El valor de todos los participantes quedó sellado para siempre y la inmortalidad se concedió al último superviviente entre los vítores y aplausos de sus fervientes seguidores.

Eran las ocho de la tarde.

El festival seguía adelante y con él el júbilo de la gente entre meriendas, pasacalles y leyendas.

La tentación de quedarnos en esa Hita medieval para asistir a una justa nocturna, una representación teatral y a un concurso final nos devoraba el cuerpo y la mente. Pero una fantasiosa Puerta, la del Sol, la de un sol veraniego en su ocaso que desprendía sus últimos rayos por esas tierras manchegas de hidalgos literarios, verdaderos o imaginarios, se abrió delante de nosotros, madrileños de nacimiento o de adopción, para que regresáramos al futuro de donde habíamos venido.

Y así fue como los de Aliapiedienfamilia volvieron al actual verano recordando uno del pasado, de un pasado muy cercano o puede que mucho más lejano…

El cartel del Festival Medieval 2015

El cartel del Festival Medieval 2015

El cartel del Festival medieval 2014

El cartel del Festival medieval 2014

Una nota final: Este sábado, el primero del mes de julio, tendrá lugar la 55ª edición del Festival Medieval de Hita.
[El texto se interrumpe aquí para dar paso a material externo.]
/-!
# The thermal pressure of the 2D `t–t'` Hubbard model minus the lattice-gas entropy is `βκ`-Lipschitz in the density

Topic `MathematicalPhysics/QuantumLattice` (family `hubbard`); sequel of `SpinSectorPartitionFnBandwidthTransfer.lean`
(the volume-free one-electron transfer: on the torus every added electron pair changes
`log Z − 2 log C(|Λ|, k)` by an amount in `[−2βκ₊, 2βκ₋]`, `κ₊ = 4|t| + 4|t'| + U⁺`, `κ₋ = 4|t| + 4|t'| + U⁻`) and the
SHARP form of `HubbardTTPrimeThermalPressureDensity.lean` §1–§2 (whose modulus carried the volume/holes factor and
the full commutator norm, `2βr/(2−y)` with `r = 18(2|t|+|U|) + 36|t'|`). For the thermodynamic-limit pressure number
`p(β; t,t',U; n) = pressureTT' β t t' U n` (`U ≥ 0`, `β ≥ 0`, densities in `[0, 2)`):

* §1 finite volume (`L × L` torus, `k_L(n) = ⌊nL²/2⌋`): the INTERACTION FREE ENTROPY `p_L(β; n) − p_L(0; n)`
  (`p_L(0; n) = L⁻² log #sector = 2 L⁻² log C(L², k_L(n))`) changes between densities `x ≤ y` by an amount in
  `[−2βκ₊ (k_L(y) − k_L(x))/L², 2βκ₋ (k_L(y) − k_L(x))/L²]` (`sectorPressureTT'_interaction_sub_mem_local`);
* §2 **`n ↦ p(β; n) − 2 H_b(n/2)` is Lipschitz with one-sided constants `βκ₊ = β(4|t| + 4|t'| + U)` (downwards) and
  `βκ₋ = β(4|t| + 4|t'|)` (upwards)**:
  `−β(4|t|+4|t'|+U)(y − x) ≤ [p(y) − 2H_b(y/2)] − [p(x) − 2H_b(x/2)] ≤ β(4|t|+4|t'|)(y − x)` for `0 ≤ x ≤ y < 2`
  (`pressureTT'_sub_binEntropy_sub_ge_local`, `…_le_local`, `abs_…_le_local`, `lipschitzOnWith_pressureTT'_sub_binEntropy`)
  — `2H_b(n/2) = p(0; n)` is the ideal lattice-gas entropy of the two spin species (`pressureTT'_zero`); at `β = 0`
  the statement is an identity;
* §3 **sharp density slopes** (the chords of the binary entropy lie between its endpoint derivatives
  `log((2−n)/n)`): for `0 < x < y < 2`,
  `log((2−y)/y) − β(4|t|+4|t'|+U) ≤ (p(y) − p(x))/(y − x) ≤ log((2−x)/x) + β(4|t|+4|t'|)`
  (`density_mul_le_pressureTT'_sub_local`, `pressureTT'_sub_le_density_mul_local`, `pressureTT'_slope_mem_Icc_local`),
  and the Lipschitz modulus `max(|log((2−lo)/lo)|, |log((2−hi)/hi)|) + β(4|t|+4|t'|+U)` on `[lo, hi] ⊂ (0,2)`
  (`abs_pressureTT'_sub_le_density_local`, `lipschitzOnWith_pressureTT'_density_local`).

READING (chemical potential at `T > 0`). In the grand-canonical Legendre picture `βμ = −∂p/∂n`, so §3 says: the
chemical potential of the density-`n` state lies in the band
`β⁻¹ log(n/(2−n)) − (4|t|+4|t'|) ≤ μ ≤ β⁻¹ log(n/(2−n)) + 4|t| + 4|t'| + U` — the ideal lattice-gas value plus a
one-particle energy in `[−(4|t|+4|t'|), 4|t|+4|t'|+U]` (bottom of the band … top of the band plus the Hubbard
repulsion), uniformly in `β` — the `T > 0` twin of the `T = 0` band-edge brackets. For the Hubbard programme S2
(density leg of the `(U, t', n) × T` box words, `n = 0.875 ± 0.01` at `β = 4`, `U = 8`, `t' = −1/4`, `t = 1`): the
modulus is `≈ 0.25 + 4·13 = 52.3` per unit density (`±0.01` in `n` costs `≤ 0.53` in `p`, i.e. `≤ 0.13 t` in the free
energy per site), against `≈ 3·10³` from `abs_pressureTT'_sub_le_density`.

Everything is PROVED; no definition, no named fact. (Ruelle 1969 §3.4.7: the canonical free energy per site of a
lattice system is Lipschitz in the density, with the one-particle energy bound as constant.)

## Mathlib / tree search

REUSED: `log_partitionFn_sub_log_choose_pairs_mem_local` (`SpinSectorPartitionFnBandwidthTransfer`),
`tendsto_sectorPressureTT'`, `pressureTT'_zero`, `log_partitionFn_sectorHamiltonianTT'_eq_rect`
(`HubbardTTPrimeThermalPressureLimit`), `sectorPressureTT'_zero` (`HubbardTTPrimeThermalPressure`),
`sectorGibbsCount_eq_choose_sq` (`TorusSectorPressureZeroAnchor`), `halfRectN_le_mul_self`, `tendsto_rectN_div_sq`;
Mathlib `Real.strictConcave_binEntropy`, `Real.hasDerivAt_binEntropy`, `ConcaveOn.slope_le_of_hasDerivAt`,
`ConcaveOn.le_slope_of_hasDerivAt`, `slope_def_field`, `LipschitzOnWith.of_dist_le'`, `le_of_tendsto_of_tendsto`.
`lean search 'binEntropy.*pressureTT|pressureTT.*binEntropy.*sub'`: only `pressureTT'_zero` / the a-priori ceiling
(2026-08-27).

## References

* D. Ruelle, *Statistical Mechanics: Rigorous Results* (1969), §3.4. [cite: Ruelle1969, §3.4]
* R. B. Israel, *Convexity in the Theory of Lattice Gases* (1979), Thm. I.2.4. [cite: Israel1979, Thm. I.2.4]
-/

noncomputable section

namespace Literature.MathematicalPhysics.QuantumLattice

open Matrix Finset HubbardWave0 Literature.Probability.LatticeModels LiebThm1
open _root_.Filter
open scoped _root_.Topology ComplexOrder BigOperators

namespace ThermodynamicLimit

/-! ### §0 Floor bookkeeping for `k_L(n) = ⌊nL²/2⌋` -/

/-- `k_L` is monotone in the density. [folklore] -/
private theorem halfRectN_mono' {x y : ℝ} (hxy : x ≤ y) (L : ℕ) : halfRectN x L ≤ halfRectN y L := by
  unfold halfRectN
  exact Nat.floor_le_floor (by nlinarith [sq_nonneg (L : ℝ)])

/-- `k_L(n)/L² → n/2`. [folklore] -/
private theorem tendsto_halfRectN_div_sq'' {n : ℝ} (hn0 : 0 ≤ n) :
    Tendsto (fun L : ℕ => (halfRectN n L : ℝ) / (L : ℝ) ^ 2) atTop (𝓝 (n / 2)) := by
  have h := (tendsto_rectN_div_sq hn0).div_const 2
  refine h.congr fun L => ?_
  have e : rectN n L = 2 * halfRectN n L := rfl
  rw [e]
  push_cast
  ring

/-- At `β = 0`: `p_L(0; n) · L² = 2 log C(L², k_L(n))` (`#sector = C(L², k_L)²`). [cite: Israel1979, Lemma II.3.1] -/
theorem sectorPressureTT'_zero_mul_sq (t t' U n : ℝ) {L : ℕ} (hL : 1 ≤ L) :
    sectorPressureTT' 0 t t' U n L * (L : ℝ) ^ 2 = 2 * Real.log ((L * L).choose (halfRectN n L)) := by
  have hL2 : (0 : ℝ) < (L : ℝ) ^ 2 := by
    have : (1 : ℝ) ≤ L := by exact_mod_cast hL
    positivity
  rw [sectorPressureTT'_zero, div_mul_cancel₀ _ hL2.ne', sectorGibbsCount_eq_choose_sq, sq L, Nat.cast_pow,
    Real.log_pow]
  push_cast
  ring

/-! ### §1 Finite volume: the interaction free entropy between two densities -/

section Finite

variable (t t' U : ℝ) {β : ℝ} (hβ : 0 ≤ β)
include hβ

/-- **The interaction free entropy at finite volume.** On the `L × L` torus (`L ≥ 1`), for densities
`0 ≤ x ≤ y < 2` and `k_L = ⌊·L²/2⌋`:
`−2βκ₊ (k_L(y) − k_L(x))/L² ≤ [p_L(β; y) − p_L(0; y)] − [p_L(β; x) − p_L(0; x)] ≤ 2βκ₋ (k_L(y) − k_L(x))/L²`,
`κ₊ = 4|t| + 4|t'| + max(U,0)`, `κ₋ = 4|t| + 4|t'| + max(−U,0)`. [cite: Ruelle1969, §3.4] -/
theorem sectorPressureTT'_interaction_sub_mem_local {x y : ℝ} (hx0 : 0 ≤ x) (hxy : x ≤ y) (hy2 : y < 2) {L : ℕ}
    (hL : 1 ≤ L) :
    -(2 * (β * (4 * |t| + 4 * |t'| + max U 0)) * (((halfRectN y L : ℝ) - halfRectN x L) / (L : ℝ) ^ 2)) ≤
        (sectorPressureTT' β t t' U y L - sectorPressureTT' 0 t t' U y L) -
          (sectorPressureTT' β t t' U x L - sectorPressureTT' 0 t t' U x L) ∧
      (sectorPressureTT' β t t' U y L - sectorPressureTT' 0 t t' U y L) -
          (sectorPressureTT' β t t' U x L - sectorPressureTT' 0 t t' U x L) ≤
        2 * (β * (4 * |t| + 4 * |t'| + max (-U) 0)) * (((halfRectN y L : ℝ) - halfRectN x L) / (L : ℝ) ^ 2) := by
  have hL2 : (0 : ℝ) < (L : ℝ) ^ 2 := by
    have : (1 : ℝ) ≤ L := by exact_mod_cast hL
    positivity
  have hk : halfRectN x L ≤ halfRectN y L := halfRectN_mono' hxy L
  obtain ⟨d, hd⟩ : ∃ d, halfRectN y L = halfRectN x L + d := ⟨_, (Nat.add_sub_cancel' hk).symm⟩
  have htop : halfRectN x L + d ≤ L * L := by
    rw [← hd]; exact (halfRectN_lt_sq (hx0.trans hxy) hy2 hL).le
  obtain ⟨h₁, h₂⟩ := log_partitionFn_sub_log_choose_pairs_mem_local L L t t' U hβ d (halfRectN x L) htop
  rw [← hd] at h₁ h₂
  have hdR : (d : ℝ) = (halfRectN y L : ℝ) - halfRectN x L := by rw [hd]; push_cast; ring
  rw [hdR] at h₁ h₂
  -- the four pressures times `L²`
  have eβ : ∀ n : ℝ, sectorPressureTT' β t t' U n L =
      Real.log (partitionFn β (spinSectorHamiltonian (halfRectN n L) (halfRectN n L)
        (hubbardRectTorusTT' L L t t' U))).re / (L : ℝ) ^ 2 := fun n => by
    rw [sectorPressureTT', log_partitionFn_sectorHamiltonianTT'_eq_rect]
  have e0 : ∀ n : ℝ, sectorPressureTT' 0 t t' U n L = 2 * Real.log ((L * L).choose (halfRectN n L)) / (L : ℝ) ^ 2 :=
    fun n => by rw [← sectorPressureTT'_zero_mul_sq t t' U n hL, mul_div_cancel_right₀ _ hL2.ne']
  have key : (sectorPressureTT' β t t' U y L - sectorPressureTT' 0 t t' U y L) -
      (sectorPressureTT' β t t' U x L - sectorPressureTT' 0 t t' U x L) =
      ((Real.log (partitionFn β (spinSectorHamiltonian (halfRectN y L) (halfRectN y L)
          (hubbardRectTorusTT' L L t t' U))).re - 2 * Real.log ((L * L).choose (halfRectN y L))) -
        (Real.log (partitionFn β (spinSectorHamiltonian (halfRectN x L) (halfRectN x L)
          (hubbardRectTorusTT' L L t t' U))).re - 2 * Real.log ((L * L).choose (halfRectN x L)))) /
        (L : ℝ) ^ 2 := by
    rw [eβ, eβ, e0, e0]
    field_simp
  rw [key]
  constructor
  · rw [show -(2 * (β * (4 * |t| + 4 * |t'| + max U 0)) * (((halfRectN y L : ℝ) - halfRectN x L) / (L : ℝ) ^ 2)) =
        -(2 * (β * (4 * |t| + 4 * |t'| + max U 0)) * ((halfRectN y L : ℝ) - halfRectN x L)) / (L : ℝ) ^ 2 by ring]
    exact div_le_div_of_nonneg_right h₁ hL2.le
  · rw [show 2 * (β * (4 * |t| + 4 * |t'| + max (-U) 0)) * (((halfRectN y L : ℝ) - halfRectN x L) / (L : ℝ) ^ 2) =
        2 * (β * (4 * |t| + 4 * |t'| + max (-U) 0)) * ((halfRectN y L : ℝ) - halfRectN x L) / (L : ℝ) ^ 2 by ring]
    exact div_le_div_of_nonneg_right h₂ hL2.le

end Finite

/-! ### §2 The limit: `p(β; n) − 2H_b(n/2)` is `βκ`-Lipschitz in the density -/

section Limit

variable {β : ℝ} (hβ : 0 ≤ β) (t t' : ℝ) {U : ℝ} (hU : 0 ≤ U)
include hβ hU

/-- The common limit passage: the interaction free entropies converge and so do their finite-volume brackets.
[cite: Ruelle1969, §3.4] -/
private theorem interaction_sub_tendsto {x y : ℝ} (hx0 : 0 ≤ x) (hxy : x ≤ y) (hy2 : y < 2) :
    Tendsto (fun L : ℕ => (sectorPressureTT' β t t' U y L - sectorPressureTT' 0 t t' U y L) -
        (sectorPressureTT' β t t' U x L - sectorPressureTT' 0 t t' U x L)) atTop
      (𝓝 ((pressureTT' β t t' U y - 2 * Real.binEntropy (y / 2)) -
        (pressureTT' β t t' U x - 2 * Real.binEntropy (x / 2)))) ∧
    Tendsto (fun L : ℕ => ((halfRectN y L : ℝ) - halfRectN x L) / (L : ℝ) ^ 2) atTop (𝓝 ((y - x) / 2)) := by
  have hy0 : 0 ≤ y := hx0.trans hxy
  have hx2 : x < 2 := lt_of_le_of_lt hxy hy2
  constructor
  · rw [← pressureTT'_zero t t' hU hy0 hy2, ← pressureTT'_zero t t' hU hx0 hx2]
    exact ((tendsto_sectorPressureTT' hβ t t' hU hy0 hy2).sub (tendsto_sectorPressureTT' le_rfl t t' hU hy0 hy2)).sub
      ((tendsto_sectorPressureTT' hβ t t' hU hx0 hx2).sub (tendsto_sectorPressureTT' le_rfl t t' hU hx0 hx2))
  · have h := (tendsto_halfRectN_div_sq'' hy0).sub (tendsto_halfRectN_div_sq'' hx0)
    rw [show (y - x) / 2 = y / 2 - x / 2 by ring]
    refine h.congr fun L => ?_
    rw [sub_div]

/-- **Adding density lowers the interaction free entropy by at most `β(4|t|+4|t'|+U)` per unit density**
(`U ≥ 0`, `β ≥ 0`, `0 ≤ x ≤ y < 2`):
`−β(4|t|+4|t'|+U)(y − x) ≤ [p(β; y) − 2H_b(y/2)] − [p(β; x) − 2H_b(x/2)]`. [cite: Ruelle1969, §3.4] -/
theorem pressureTT'_sub_binEntropy_sub_ge_local {x y : ℝ} (hx0 : 0 ≤ x) (hxy : x ≤ y) (hy2 : y < 2) :
    -(β * (4 * |t| + 4 * |t'| + U) * (y - x)) ≤
      (pressureTT' β t t' U y - 2 * Real.binEntropy (y / 2)) -
        (pressureTT' β t t' U x - 2 * Real.binEntropy (x / 2)) := by
  obtain ⟨hF, hk⟩ := interaction_sub_tendsto hβ t t' hU hx0 hxy hy2
  have hG : Tendsto (fun L : ℕ => -(2 * (β * (4 * |t| + 4 * |t'| + max U 0)) *
      (((halfRectN y L : ℝ) - halfRectN x L) / (L : ℝ) ^ 2))) atTop
      (𝓝 (-(2 * (β * (4 * |t| + 4 * |t'| + max U 0)) * ((y - x) / 2)))) := (hk.const_mul _).neg
  have hle := le_of_tendsto_of_tendsto hG hF (eventually_atTop.2 ⟨1, fun L hL =>
    (sectorPressureTT'_interaction_sub_mem_local t t' U hβ hx0 hxy hy2 hL).1⟩)
  rw [max_eq_left hU] at hle
  have e : -(2 * (β * (4 * |t| + 4 * |t'| + U)) * ((y - x) / 2)) = -(β * (4 * |t| + 4 * |t'| + U) * (y - x)) := by
    ring
  rwa [e] at hle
Para todos aquellos que no trabajan en el Ministerio del Tiempo, las entradas, gratuitas para los menores de seis años, se pueden adquirir con antelación en la página web de su ayuntamiento o, in situ, en el punto de venta de la Plaza del Arcipreste. No esperéis a que se abra una providencial “Puerta del Tiempo”: ¡cerrad con llave la de vuestro hogar y lanzaos sin miedo en esta veraniega aventura familiar de sabor medieval!